Browsers and the quality of web content [edit: added 3/28/06]

What happened to anime "shrines" on the web?


  1. the biggest problem I see with the net is its discouragement of activity. after all, 2 seconds on google can turn up just how many people are already doing just about anything you can conceive of doing. before, you might just start a sci-fi club or anime zine or something like that, because you didn't know any better. Now, you can bump into 20,000 others doing the same.

    it tends to discourage one from getting in the game, makes us all into passive watchers, which then feeds into more of that sameness of content, the lack of different/new/other voices.

  2. Speaking of a lack of "deepness" I noticed something else. When stories are created they use a lot of symbols, or allusions, but usually don't reappear as allusions or become a new source of symbols. Someone needs to create something devoid of symbols to restore creativity, in general.

  3. I continue the discussion by asking the following question: "Can anything be done at the browser level to encourage independent website owners to publish high quality original content on the internet, and to help out those who already do?". See my Opera blog for more details: Browsers and the quality of web content

  4. I should also mention that the idea of popular sites getting more popular and less popular sites getting less popular on the Web is a matter of debate and discussion in academic circles. Here are some varying viewpoints:

    The egalitarian effect of search engines

    Impact of Web Search Engines on Page Popularity (click on the first link)

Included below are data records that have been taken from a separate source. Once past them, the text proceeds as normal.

open Finset Literature.Probability.LatticeModels

namespace Literature.Probability.RandomPlanarGeometry.SAW

namespace HV

/-! ### The cutting map at the first renewal level -/

/-- `high = highStd` translated back. [folklore] -/
theorem high_eq_map_highStd (t : ℕ) (l : List HV) : high t l = (highStd t l).map (shift (jx t l) t) := by
  rw [highStd, List.map_map]
  conv_lhs => rw [← List.map_id (high t l)]
  refine List.map_congr_left fun v _ => ?_
  obtain ⟨a, b, c⟩ := v
  simp

/-- `|l| = |low t l| + |highStd t l|`. [folklore] -/
theorem length_eq_low_add_highStd (t : ℕ) (l : List HV) : l.length = (low t l).length + (highStd t l).length := by
  rw [highStd, List.length_map, ← List.length_append, low_append_high]

/-- The cutting map is injective: a list is determined by its low piece and its translated high piece.
[cite: Kesten1963SAW, §4; MadrasSlade1993, §4.2] -/
theorem eq_of_low_eq_of_highStd_eq {t : ℕ} {l l' : List HV} (h1 : low t l = low t l') (h2 : highStd t l = highStd t l') :
    l = l' := by
  have hj : jx t l = jx t l' := by rw [jx, jx, h1]
  rw [← low_append_high t l, ← low_append_high t l', high_eq_map_highStd, high_eq_map_highStd, h1, h2, hj]

/-- **The cutting inequality** (finite volume): for `T ≥ 1` and `x ≥ 0`,
`B_{T,L}(x) ≤ I_{T,L}(x) + Σ_{1 ≤ t < T} I_{t,L}(x) · B_{T-t,2L+T}(x)` — cut a reducible bridge at its first renewal
level into an irreducible bridge of width `t` of `S_{t,L}` and a translated bridge of width `T-t` of `S_{T-t,2L+T}`,
injectively. [cite: Kesten1963SAW, §4; MadrasSlade1993, (4.2.2)] -/
theorem stripB_le_cut {T : ℕ} (hT : 1 ≤ T) (L : ℕ) {x : ℝ} (hx : 0 ≤ x) :
    stripB T L x ≤ stripI T L x + ∑ t ∈ Ico 1 T, stripI t L x * stripB (T - t) (2 * L + T) x := by
  rw [stripB_eq_sum_firstRen hT L, sum_Icc_eq_sum_Ico_add hT, add_comm]
  refine add_le_add (le_of_eq ?_) (sum_le_sum fun t ht => ?_)
  · -- the fibre `firstRen = T` is exactly the set of irreducible bridges
    rw [stripI, irrLists]
    refine sum_congr ?_ fun _ _ => rfl
    ext l
    simp only [mem_filter, and_congr_right_iff]
    exact fun _ => ⟨isIrred_of_firstRen_eq, firstRen_of_isIrred⟩
  · rw [mem_Ico] at ht
    have ht1 : 1 ≤ t := ht.1
    have htT : t < T := ht.2
    rw [stripI, stripB_eq_sum_bridgeLists (by omega : 1 ≤ T - t), sum_mul_sum, ← sum_product']
    have heq : ∀ l ∈ (bridgeLists T L).filter (fun l => firstRen T l = t),
        x ^ l.length = x ^ (low t l).length * x ^ (highStd t l).length := fun l _ => by
      rw [← pow_add, ← length_eq_low_add_highStd]
    rw [sum_congr rfl heq]
    refine sum_le_sum_of_injOn_of_nonneg (fun l : List HV => (low t l, highStd t l)) ?_ ?_
      (fun p => x ^ p.1.length * x ^ p.2.length) (fun _ _ => mul_nonneg (pow_nonneg hx _) (pow_nonneg hx _))
    · intro l _ l' _ h
      simp only [Prod.mk.injEq] at h
      exact eq_of_low_eq_of_highStd_eq h.1 h.2
    · intro l hl
      rw [mem_filter] at hl
      obtain ⟨hr, hmin⟩ := firstRen_spec hl.2 htT
      rw [mem_product, irrLists, mem_filter]
      exact ⟨⟨low_mem_bridgeLists hT ht1 hl.1 hr, isIrred_low hr hmin⟩, highStd_mem_bridgeLists hT ht1 htT hl.1 hr⟩
omit [IsFirstOrderThickening i] in
/-- **Scalars (S3″b).**  For two pairs `(u₁, u₂)`, `(u₁, u₂')` and a cocycle of units `c` on `Y` whose difference
derivations are PROPORTIONAL on the transition functions — `u₂'♯(c) − u₁♯(c) = f · (u₂♯(c) − u₁♯(c))` for a global
function `f ∈ Γ(X', 𝒪)` — the two `𝓘`-cocycles of the pair theorem have classes related by ANY endomorphism `μ` of `𝓘`
acting as multiplication by `f` on values: `q(x') = H¹(μ)(q(x))` (values: `p₂'q₁ − 1 = f (p₂q₁ − 1)` from `p₁q₁ = 1`;
classes: naturality `Motives.map_cechToH` and cover independence).  This is the `Γ(𝒪)`-linearity in the derivation.
[cite: Hartshorne2010, §6 proof of Thm. 6.4, pp. 50–51] [cite: Hartshorne1977, III Lemma 4.4, Ex. 4.4 (b)] -/
theorem cechToH_eq_map_of_sub_eq_mul_sub {Y : Scheme.{u}} (u₁ u₂ u₂' : X' ⟶ Y) (c : UnitCocycle Y) (f : Γ(X', ⊤))
    (μ : idealSheafAb i ⟶ idealSheafAb i)
    (hμ : ∀ (U : X'.Opens) (y : (idealSheafAb i).obj.obj (op U)),
      idealVal i U ((μ.hom.app (op U)).hom y) = Modules.secRes X' le_top f * idealVal i U y)
    (hprop : ∀ (a b : X') (V : X'.Opens) (h₁a : V ≤ (UnitCocycle.pullback u₁ c).U a)
      (h₁b : V ≤ (UnitCocycle.pullback u₁ c).U b) (h₂a : V ≤ (UnitCocycle.pullback u₂ c).U a)
      (h₂b : V ≤ (UnitCocycle.pullback u₂ c).U b) (h₂'a : V ≤ (UnitCocycle.pullback u₂' c).U a)
      (h₂'b : V ≤ (UnitCocycle.pullback u₂' c).U b),
      (UnitCocycle.pullback u₂' c).g a b V h₂'a h₂'b - (UnitCocycle.pullback u₁ c).g a b V h₁a h₁b =
        Modules.secRes X' le_top f *
          ((UnitCocycle.pullback u₂ c).g a b V h₂a h₂b - (UnitCocycle.pullback u₁ c).g a b V h₁a h₁b))
    (x : cechOneCocycles (idealSheafAb i) (UnitCocycle.mul (UnitCocycle.pullback u₂ c) (UnitCocycle.inv (UnitCocycle.pullback u₁ c))).U) (x' : cechOneCocycles (idealSheafAb i) (UnitCocycle.mul (UnitCocycle.pullback u₂' c) (UnitCocycle.inv (UnitCocycle.pullback u₁ c))).U)
    (hx : ∀ a b : X', idealVal i _ ((x : CechOneCochain (idealSheafAb i) _) a b) =
      (UnitCocycle.mul (UnitCocycle.pullback u₂ c) (UnitCocycle.inv (UnitCocycle.pullback u₁ c))).g a b _ inf_le_left inf_le_right - 1)
    (hx' : ∀ a b : X', idealVal i _ ((x' : CechOneCochain (idealSheafAb i) _) a b) =
      (UnitCocycle.mul (UnitCocycle.pullback u₂' c) (UnitCocycle.inv (UnitCocycle.pullback u₁ c))).g a b _ inf_le_left inf_le_right - 1) :
    cechToH (idealSheafAb i) _ (UnitCocycle.mul (UnitCocycle.pullback u₂' c) (UnitCocycle.inv (UnitCocycle.pullback u₁ c))).iSup_U_eq_top x' =
      Sheaf.H.map μ 1 (cechToH (idealSheafAb i) _ (UnitCocycle.mul (UnitCocycle.pullback u₂ c) (UnitCocycle.inv (UnitCocycle.pullback u₁ c))).iSup_U_eq_top x) := by
  rw [map_cechToH]
  refine cechToH_eq_of_secRes_idealVal_eq i (UnitCocycle.mul (UnitCocycle.pullback u₂' c) (UnitCocycle.inv (UnitCocycle.pullback u₁ c))).mem (UnitCocycle.mul (UnitCocycle.pullback u₂ c) (UnitCocycle.inv (UnitCocycle.pullback u₁ c))).mem x' (cechOneCocyclesMap μ _ x) fun a b => ?_
  have hQ₁ : ((UnitCocycle.mul (UnitCocycle.pullback u₂' c) (UnitCocycle.inv (UnitCocycle.pullback u₁ c))).U a ⊓ (UnitCocycle.mul (UnitCocycle.pullback u₂ c) (UnitCocycle.inv (UnitCocycle.pullback u₁ c))).U a) ⊓ ((UnitCocycle.mul (UnitCocycle.pullback u₂' c) (UnitCocycle.inv (UnitCocycle.pullback u₁ c))).U b ⊓ (UnitCocycle.mul (UnitCocycle.pullback u₂ c) (UnitCocycle.inv (UnitCocycle.pullback u₁ c))).U b) ≤ (UnitCocycle.mul (UnitCocycle.pullback u₂' c) (UnitCocycle.inv (UnitCocycle.pullback u₁ c))).U a ⊓ (UnitCocycle.mul (UnitCocycle.pullback u₂' c) (UnitCocycle.inv (UnitCocycle.pullback u₁ c))).U b := inf_le_inf inf_le_left inf_le_left
  have hQ₂ : ((UnitCocycle.mul (UnitCocycle.pullback u₂' c) (UnitCocycle.inv (UnitCocycle.pullback u₁ c))).U a ⊓ (UnitCocycle.mul (UnitCocycle.pullback u₂ c) (UnitCocycle.inv (UnitCocycle.pullback u₁ c))).U a) ⊓ ((UnitCocycle.mul (UnitCocycle.pullback u₂' c) (UnitCocycle.inv (UnitCocycle.pullback u₁ c))).U b ⊓ (UnitCocycle.mul (UnitCocycle.pullback u₂ c) (UnitCocycle.inv (UnitCocycle.pullback u₁ c))).U b) ≤ (UnitCocycle.mul (UnitCocycle.pullback u₂ c) (UnitCocycle.inv (UnitCocycle.pullback u₁ c))).U a ⊓ (UnitCocycle.mul (UnitCocycle.pullback u₂ c) (UnitCocycle.inv (UnitCocycle.pullback u₁ c))).U b := inf_le_inf inf_le_right inf_le_right
  rw [cechOneCocyclesMap_coe, CechOneCochain.map_apply, hμ, map_mul, Modules.secRes_secRes, secRes_idealVal,
    secRes_idealVal]
  change idealVal i _ (sheafSecRes (idealSheafAb i) hQ₁ ((x' : CechOneCochain (idealSheafAb i) _) a b)) =
    Modules.secRes X' le_top f * idealVal i _ (sheafSecRes (idealSheafAb i) hQ₂ ((x : CechOneCochain (idealSheafAb i) _) a b))
  rw [idealVal_sheafSecRes_of_eq i (UnitCocycle.mul (UnitCocycle.pullback u₂' c) (UnitCocycle.inv (UnitCocycle.pullback u₁ c))) x' hx' a b hQ₁, idealVal_sheafSecRes_of_eq i (UnitCocycle.mul (UnitCocycle.pullback u₂ c) (UnitCocycle.inv (UnitCocycle.pullback u₁ c))) x hx a b hQ₂]
  -- the algebra `p₂'q₁ − 1 = f (p₂q₁ − 1)` from `p₂' − p₁ = f (p₂ − p₁)` and `p₁q₁ = 1`
  have hQa₁ : ((UnitCocycle.mul (UnitCocycle.pullback u₂' c) (UnitCocycle.inv (UnitCocycle.pullback u₁ c))).U a ⊓ (UnitCocycle.mul (UnitCocycle.pullback u₂ c) (UnitCocycle.inv (UnitCocycle.pullback u₁ c))).U a) ⊓ ((UnitCocycle.mul (UnitCocycle.pullback u₂' c) (UnitCocycle.inv (UnitCocycle.pullback u₁ c))).U b ⊓ (UnitCocycle.mul (UnitCocycle.pullback u₂ c) (UnitCocycle.inv (UnitCocycle.pullback u₁ c))).U b) ≤ (UnitCocycle.pullback u₁ c).U a :=
    (hQ₂.trans inf_le_left).trans inf_le_right
  have hQb₁ : ((UnitCocycle.mul (UnitCocycle.pullback u₂' c) (UnitCocycle.inv (UnitCocycle.pullback u₁ c))).U a ⊓ (UnitCocycle.mul (UnitCocycle.pullback u₂ c) (UnitCocycle.inv (UnitCocycle.pullback u₁ c))).U a) ⊓ ((UnitCocycle.mul (UnitCocycle.pullback u₂' c) (UnitCocycle.inv (UnitCocycle.pullback u₁ c))).U b ⊓ (UnitCocycle.mul (UnitCocycle.pullback u₂ c) (UnitCocycle.inv (UnitCocycle.pullback u₁ c))).U b) ≤ (UnitCocycle.pullback u₁ c).U b :=
    (hQ₂.trans inf_le_right).trans inf_le_right
  have hQa₂ : ((UnitCocycle.mul (UnitCocycle.pullback u₂' c) (UnitCocycle.inv (UnitCocycle.pullback u₁ c))).U a ⊓ (UnitCocycle.mul (UnitCocycle.pullback u₂ c) (UnitCocycle.inv (UnitCocycle.pullback u₁ c))).U a) ⊓ ((UnitCocycle.mul (UnitCocycle.pullback u₂' c) (UnitCocycle.inv (UnitCocycle.pullback u₁ c))).U b ⊓ (UnitCocycle.mul (UnitCocycle.pullback u₂ c) (UnitCocycle.inv (UnitCocycle.pullback u₁ c))).U b) ≤ (UnitCocycle.pullback u₂ c).U a :=
    (hQ₂.trans inf_le_left).trans inf_le_left
  have hQb₂ : ((UnitCocycle.mul (UnitCocycle.pullback u₂' c) (UnitCocycle.inv (UnitCocycle.pullback u₁ c))).U a ⊓ (UnitCocycle.mul (UnitCocycle.pullback u₂ c) (UnitCocycle.inv (UnitCocycle.pullback u₁ c))).U a) ⊓ ((UnitCocycle.mul (UnitCocycle.pullback u₂' c) (UnitCocycle.inv (UnitCocycle.pullback u₁ c))).U b ⊓ (UnitCocycle.mul (UnitCocycle.pullback u₂ c) (UnitCocycle.inv (UnitCocycle.pullback u₁ c))).U b) ≤ (UnitCocycle.pullback u₂ c).U b :=
    (hQ₂.trans inf_le_right).trans inf_le_left
  have hQa₂' : ((UnitCocycle.mul (UnitCocycle.pullback u₂' c) (UnitCocycle.inv (UnitCocycle.pullback u₁ c))).U a ⊓ (UnitCocycle.mul (UnitCocycle.pullback u₂ c) (UnitCocycle.inv (UnitCocycle.pullback u₁ c))).U a) ⊓ ((UnitCocycle.mul (UnitCocycle.pullback u₂' c) (UnitCocycle.inv (UnitCocycle.pullback u₁ c))).U b ⊓ (UnitCocycle.mul (UnitCocycle.pullback u₂ c) (UnitCocycle.inv (UnitCocycle.pullback u₁ c))).U b) ≤ (UnitCocycle.pullback u₂' c).U a :=
    (hQ₁.trans inf_le_left).trans inf_le_left
  have hQb₂' : ((UnitCocycle.mul (UnitCocycle.pullback u₂' c) (UnitCocycle.inv (UnitCocycle.pullback u₁ c))).U a ⊓ (UnitCocycle.mul (UnitCocycle.pullback u₂ c) (UnitCocycle.inv (UnitCocycle.pullback u₁ c))).U a) ⊓ ((UnitCocycle.mul (UnitCocycle.pullback u₂' c) (UnitCocycle.inv (UnitCocycle.pullback u₁ c))).U b ⊓ (UnitCocycle.mul (UnitCocycle.pullback u₂ c) (UnitCocycle.inv (UnitCocycle.pullback u₁ c))).U b) ≤ (UnitCocycle.pullback u₂' c).U b :=
    (hQ₁.trans inf_le_right).trans inf_le_left
  have h11 := (UnitCocycle.pullback u₁ c).g_mul_symm a b _ hQa₁ hQb₁
  have hp := hprop a b _ hQa₁ hQb₁ hQa₂ hQb₂ hQa₂' hQb₂'
  change (UnitCocycle.pullback u₂' c).g a b _ hQa₂' hQb₂' * (UnitCocycle.pullback u₁ c).g b a _ hQb₁ hQa₁ - 1 =
    Modules.secRes X' le_top f *
      ((UnitCocycle.pullback u₂ c).g a b _ hQa₂ hQb₂ * (UnitCocycle.pullback u₁ c).g b a _ hQb₁ hQa₁ - 1)
  linear_combination (UnitCocycle.pullback u₁ c).g b a _ hQb₁ hQa₁ * hp +
    (1 - Modules.secRes X' (le_top : ((UnitCocycle.mul (UnitCocycle.pullback u₂' c) (UnitCocycle.inv (UnitCocycle.pullback u₁ c))).U a ⊓ (UnitCocycle.mul (UnitCocycle.pullback u₂ c) (UnitCocycle.inv (UnitCocycle.pullback u₁ c))).U a) ⊓ ((UnitCocycle.mul (UnitCocycle.pullback u₂' c) (UnitCocycle.inv (UnitCocycle.pullback u₁ c))).U b ⊓ (UnitCocycle.mul (UnitCocycle.pullback u₂ c) (UnitCocycle.inv (UnitCocycle.pullback u₁ c))).U b) ≤ ⊤) f) * h11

    "Googlearchy": How a Few Heavily-Linked Sites Dominate Politics on the Web

    In general, I remain convinced that popular sites maintain a distinct advantage over unpopular sites on the Web in terms of getting more popular over time.

    While low-ranked niche pages get more exposure from search engines than they would without them (due to people who use very specific search terms), their overall visibility is still comparatively low, and the situation will only get worse as megasites continue to replicate the content found on the less popular niche sites.

    Furthermore, the mere perception and common intuition (right or wrong) that people have regarding the difficulty of getting new websites to be recognized by Google acts as a deterrent, preventing potential independent content producers from even trying.